_What to produce:_
Set down exactly the lines below between the line holding "with the corresponding" and the line holding "namely its localization", inclusive; no other line belongs in the answer.

_Provided records:_
import Literature.MathematicalPhysics.QuantumFieldTheory.Balaban1983to89.B15PrelimIntegrations

/-!
# `Balaban1983to89.B15Rep163` — B15 p. 189: the representation (1.63) of the one-step boundary term `ℂ_k^{(n+1)}`
as a localized expansion over the GENERALIZED localization domains, with the four printed index conditions

statement-level skeleton of published theorems with citation tags; proofs where landed; nothing here is a claim about
the Yang–Mills mass gap.

CITATION HEADER (lean-in-tree rule 2026-08-18). T. Bałaban, *Large field renormalization. I. The basic step of the 𝐑
operation*, Comm. Math. Phys. **122**, 175–202 (1989) [Balaban1989LargeFieldI] (cell paper B15; PDF held
`paper:balaban1989-cmp122-large-field-i`, journal page = PDF page + 174; the quotation below was read off the page
render p015 = journal p. 189, not the OCR).  The paper is a manuscript UNDER ADJUDICATION by the audit cell
`pub-balaban`; nothing of it is asserted here as a fact: this file contains DEFINITIONS (the printed index conditions
and the shape of the representation, as a schema over the cell's `Setup.LocExpansion`) and small theorems PROVED about
them — no `sorry`, no new axioms, no closed `def … : Prop` fact.  Reader/typer unit `lit-balaban-r12` (B15 owner),
generation 3; row `B15.Eq1.63` of `lit-balaban-r12/ROWS-B15.md`.

WHAT IS PRINTED (p. 189, verbatim).  *"The integral in (1.60) is of the same type as the integral studied in Sect. 3
[III], therefore we can apply the results of this section and write the term ℂ_k^{(n+1)} as a sum of localized terms
with the corresponding exponential decay and analyticity properties. There is one peculiar feature of this expansion,
namely its localization domains are not from 𝔻_{j+1} only, but they are of a more general type, and can be described
by the following properties: X∩Ω^c_{j+2}∈𝔻_{j+1}, X∩(Ω_m∖Ω_{m+1})∈𝔻_m, m = j + 2,…,k (where Ω_{k+1} = ∅), and
X∩(Z_{j+1}∖Z″_{j+1}) ≠ ∅. For a given X there is a minimal index m such, that X ⊂ Ω^c_{m+1}. We take the smallest
domain from 𝔻_m containing X, and we resum over all X determining the same domain. As a result we obtain the
representation  ℂ_k^{(n+1)} = Σ_X ℂ_k^{(n+1)}(X, U_k^{(n+1)}),  (1.63)  where the summation is over the localization
domains X satisfying the following properties: X ⊂ Ω^c_{m+1} for some m ≥ j + 1, X∩Ω_m ≠ ∅, X∈𝔻_m, and
X∩(Z_{j+1}∖Z″_{j+1}) ≠ ∅. The terms in the sum satisfy an exponential decay bound, which will be formulated later."*
(The bound "formulated later" is (1.70) p. 192 = `B15.PrelimIntegrations.Ineq170`.)

WHAT THIS FILE TYPES AND PROVES.  Points of the finest lattice are an abstract type `Λ` (in the cell's multi-scale
model `Λ = Site P 0` and the regions `Ω_m`, `Z_{j+1}`, `Z″_{j+1}` are the point sets of `…B15DeterminingSets`); the
classes `𝔻_m` of localization domains of the `m`-th scale are an indexed family of sets of point sets (their cube
geometry is abstracted exactly as in `Setup.LocDomainSys`, DIVERGENCE F5).
* `Cond163 Ω 𝔻 Zj1 Zppj1 j m X` — the four printed conditions on a summation domain `X` of (1.63) at the scale `m`;
  `doms163` — the index set of the sum; `PreCond163` — the pre-resummation description (the sentence before (1.63)).
* PROVED: `Cond163.minimal` — the `m` of the conditions IS the printed *"minimal index m such, that X ⊂ Ω^c_{m+1}"*
  (for a decreasing sequence of regions), hence `Cond163.scale_unique`; `Cond163.scale_le` — with `Ω_{k+1} = ∅` the
  scale satisfies `m ≤ k`; `Cond163.subset_compl` — `X ⊂ Ω^c_{m'}` for every `m' > m`.
* `Rep163 Φ Λ` — the DATA of the representation (1.63): a localized expansion `ℰ` (`Setup.LocExpansion`, terms
  `ℂ_k^{(n+1)}(X, ·)`) whose domains are realized as point sets `dom X` with a scale `scale X` satisfying `Cond163`,
  distinct domains having distinct point sets (*"we resum over all X determining the same domain"*);
  `Rep163.Represents R ℂ` — the displayed equation `ℂ = Σ_X ℂ(X, ·)`; `Rep163.Bound170` — the decay bound (1.70) of the
  terms, by NAME (`B15.PrelimIntegrations.Ineq170`, `d_m(X)` = the tree length carried by `ℰ.sys` at the domain's own
  scale).  PROVED: `Rep163.norm_le_of_bound170` — (1.63) + (1.70) give `|ℂ(U)| ≤ Σ_X C₀ exp(−(1+3β)κ d_m(X))` on the
  analyticity domain; `Rep163.dom_mem_doms163`.
HONEST SCOPE.  Not typed: the construction of the expansion from Sect. 3 [III] (the cluster expansion itself), the
"smallest domain from 𝔻_m containing X" map and the resummation as an OPERATION (only its result — one term per domain —
is recorded, by `dom_injective`), and any property of the classes `𝔻_m`.

v1.1 (append-only, `lit-balaban-r12` gen 5): the framing sentence above (referee lint N1); §3 types the two printed
OPERATIONS of the sentence before (1.63) — the *"minimal index m such, that X ⊂ Ω^c_{m+1}"* (`minScale`, with its
minimality, the bound `m ≤ k` from `Ω_{k+1} = ∅`, and *"X∩Ω_m ≠ ∅"* whenever `m > j + 1`, all PROVED) and the resummation
*"we resum over all X determining the same domain"* along an abstract closure map `cl` (`resum`, with `total_resum`:
the resummed expansion has the same total, PROVED by `Finset.sum_fiberwise`), and assembles a `Rep163` from a
pre-expansion and such a map (`Rep163.ofResum`, `Rep163.ofResum_represents`).  The closure map itself (*"the smallest
domain from 𝔻_m containing X"*) and the conditions satisfied by its values stay data / hypotheses: they are properties
of the abstract classes `𝔻_m`.
-/

namespace Literature.MathematicalPhysics.QuantumFieldTheory.Balaban1983to89.B15Rep163

open scoped BigOperators

variable {Λ : Type*}

/-! ## 1. The printed index conditions -/

/-- The four printed conditions on a summation domain `X` of (1.63) at the scale `m`, p. 189: *"X ⊂ Ω^c_{m+1} for some
m ≥ j + 1, X∩Ω_m ≠ ∅, X∈𝔻_m, and X∩(Z_{j+1}∖Z″_{j+1}) ≠ ∅"* (`Ω m` = the region `Ω_m`, `𝔻 m` = the class of
localization domains of the `m`-th scale as a set of point sets, `Zj1 = Z_{j+1}`, `Zppj1 = Z″_{j+1}`).
[cite: Balaban1989LargeFieldI, (1.63) p.189] -/
def Cond163 (Ω : ℕ → Set Λ) (𝔻 : ℕ → Set (Set Λ)) (Zj1 Zppj1 : Set Λ) (j m : ℕ) (X : Set Λ) : Prop :=
  j + 1 ≤ m ∧ X ⊆ (Ω (m + 1))ᶜ ∧ (X ∩ Ω m).Nonempty ∧ X ∈ 𝔻 m ∧ (X ∩ (Zj1 \ Zppj1)).Nonempty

_Response to the task:_
with the corresponding exponential decay and analyticity properties. There is one peculiar feature of this expansion,
namely its localization domains are not from 𝔻_{j+1} only, but they are of a more general type, and can be described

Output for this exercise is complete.